▶ **Brief**
Nothing less than an exact copy of all the records is required.

::::

import Summits.QuantumFields.YangMills.Theorems.FlatTubeReductionCoreDefectOrbitMomentSq
import Summits.QuantumFields.YangMills.Theorems.FlatTubeReductionOrbitWindowNumerology
import Summits.QuantumFields.YangMills.Theorems.LuscherReductionTwistedTraceScalingBODefectCoreRecord
import HarnessLib

/-!
# The integrated `(C4)`-core `L²` estimate with orbit-distance moment data — OF RECORD

Support file for the crux `NearFlatRatioLaw` (line `ratepack_v2`, stub `stub_hODpot_A`, step (R4a) of
`Cruxes/NearFlatRatioLaw/Lines/ratepack-v7-moments-g18.md`).

The moment twin of `…BODefectCoreRecord.defect_core_record`: `…CoreDefectOrbitMomentSq.defect_core_sq_integral_le_orbit_moments` with the
schedule-B data of record (cap-restricted stiff-Gaussian profile of radius `r_f = min(1/40, β^{-1/2}ℓ)`, core weight, stiff exponent,
fibre amplitude `c₁·stiffGaussTop·e^{-q}/I₀` with the central-quasimode rate `η_c = β^{-1/5}` of `…central_quasimode_rate`, the soft
gauge average of `recordChi` with (P) of `…fpWeight_core_constant`, the windows `d_O = D·β^{-s}`, `d_I = 14β^{-s}` measured by
`orbitDist`), eventually in `β` — the window / schedule hypotheses being discharged by
`…OrbitWindowNumerology.eventually_orbit_window_numerology`: `defect_core_sq_record_orbit_moments`.  What then remains of
`stub_hODpot_A` is the evaluation of the right side (`…SlowSideAssembly.slow_side_le`, `…FibreFactorReweighted`, reference-moment
numbers) and the currency conversion.
-/

noncomputable section

open MeasureTheory Filter Topology Real
open scoped BigOperators
open Literature.MathematicalPhysics.QuantumFieldTheory
open Literature.MathematicalPhysics.QuantumLattice

namespace Summit.QuantumFields.YangMills.Theorems.FemtoTransferGap.TwoLattice.ConstTube

open Summit.QuantumFields.YangMills.Theorems.FemtoTransferGap
open Summit.QuantumFields.YangMills.Theorems.FemtoTransferGap.TwoLattice
open Summit.QuantumFields.YangMills.Theorems.FemtoTransferGap.TwoLattice.Avg
open Summit.QuantumFields.YangMills.Theorems.FemtoTransferGap.TwoLattice.Stiff
open Summit.QuantumFields.YangMills.Theorems.FemtoTransferGap.TwoLattice.GnChart

variable {L : ℕ} [NeZero L]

::::

▶ **Problem solution**
import Summits.QuantumFields.YangMills.Theorems.FlatTubeReductionCoreDefectOrbitMomentSq
import Summits.QuantumFields.YangMills.Theorems.FlatTubeReductionOrbitWindowNumerology
import Summits.QuantumFields.YangMills.Theorems.LuscherReductionTwistedTraceScalingBODefectCoreRecord
import HarnessLib

/-!
# The integrated `(C4)`-core `L²` estimate with orbit-distance moment data — OF RECORD

Support file for the crux `NearFlatRatioLaw` (line `ratepack_v2`, stub `stub_hODpot_A`, step (R4a) of
`Cruxes/NearFlatRatioLaw/Lines/ratepack-v7-moments-g18.md`).

The moment twin of `…BODefectCoreRecord.defect_core_record`: `…CoreDefectOrbitMomentSq.defect_core_sq_integral_le_orbit_moments` with the
schedule-B data of record (cap-restricted stiff-Gaussian profile of radius `r_f = min(1/40, β^{-1/2}ℓ)`, core weight, stiff exponent,
fibre amplitude `c₁·stiffGaussTop·e^{-q}/I₀` with the central-quasimode rate `η_c = β^{-1/5}` of `…central_quasimode_rate`, the soft
gauge average of `recordChi` with (P) of `…fpWeight_core_constant`, the windows `d_O = D·β^{-s}`, `d_I = 14β^{-s}` measured by
`orbitDist`), eventually in `β` — the window / schedule hypotheses being discharged by
`…OrbitWindowNumerology.eventually_orbit_window_numerology`: `defect_core_sq_record_orbit_moments`.  What then remains of
`stub_hODpot_A` is the evaluation of the right side (`…SlowSideAssembly.slow_side_le`, `…FibreFactorReweighted`, reference-moment
numbers) and the currency conversion.
-/

noncomputable section

open MeasureTheory Filter Topology Real
open scoped BigOperators
open Literature.MathematicalPhysics.QuantumFieldTheory
open Literature.MathematicalPhysics.QuantumLattice

namespace Summit.QuantumFields.YangMills.Theorems.FemtoTransferGap.TwoLattice.ConstTube

open Summit.QuantumFields.YangMills.Theorems.FemtoTransferGap
open Summit.QuantumFields.YangMills.Theorems.FemtoTransferGap.TwoLattice
open Summit.QuantumFields.YangMills.Theorems.FemtoTransferGap.TwoLattice.Avg
open Summit.QuantumFields.YangMills.Theorems.FemtoTransferGap.TwoLattice.Stiff
open Summit.QuantumFields.YangMills.Theorems.FemtoTransferGap.TwoLattice.GnChart

variable {L : ℕ} [NeZero L]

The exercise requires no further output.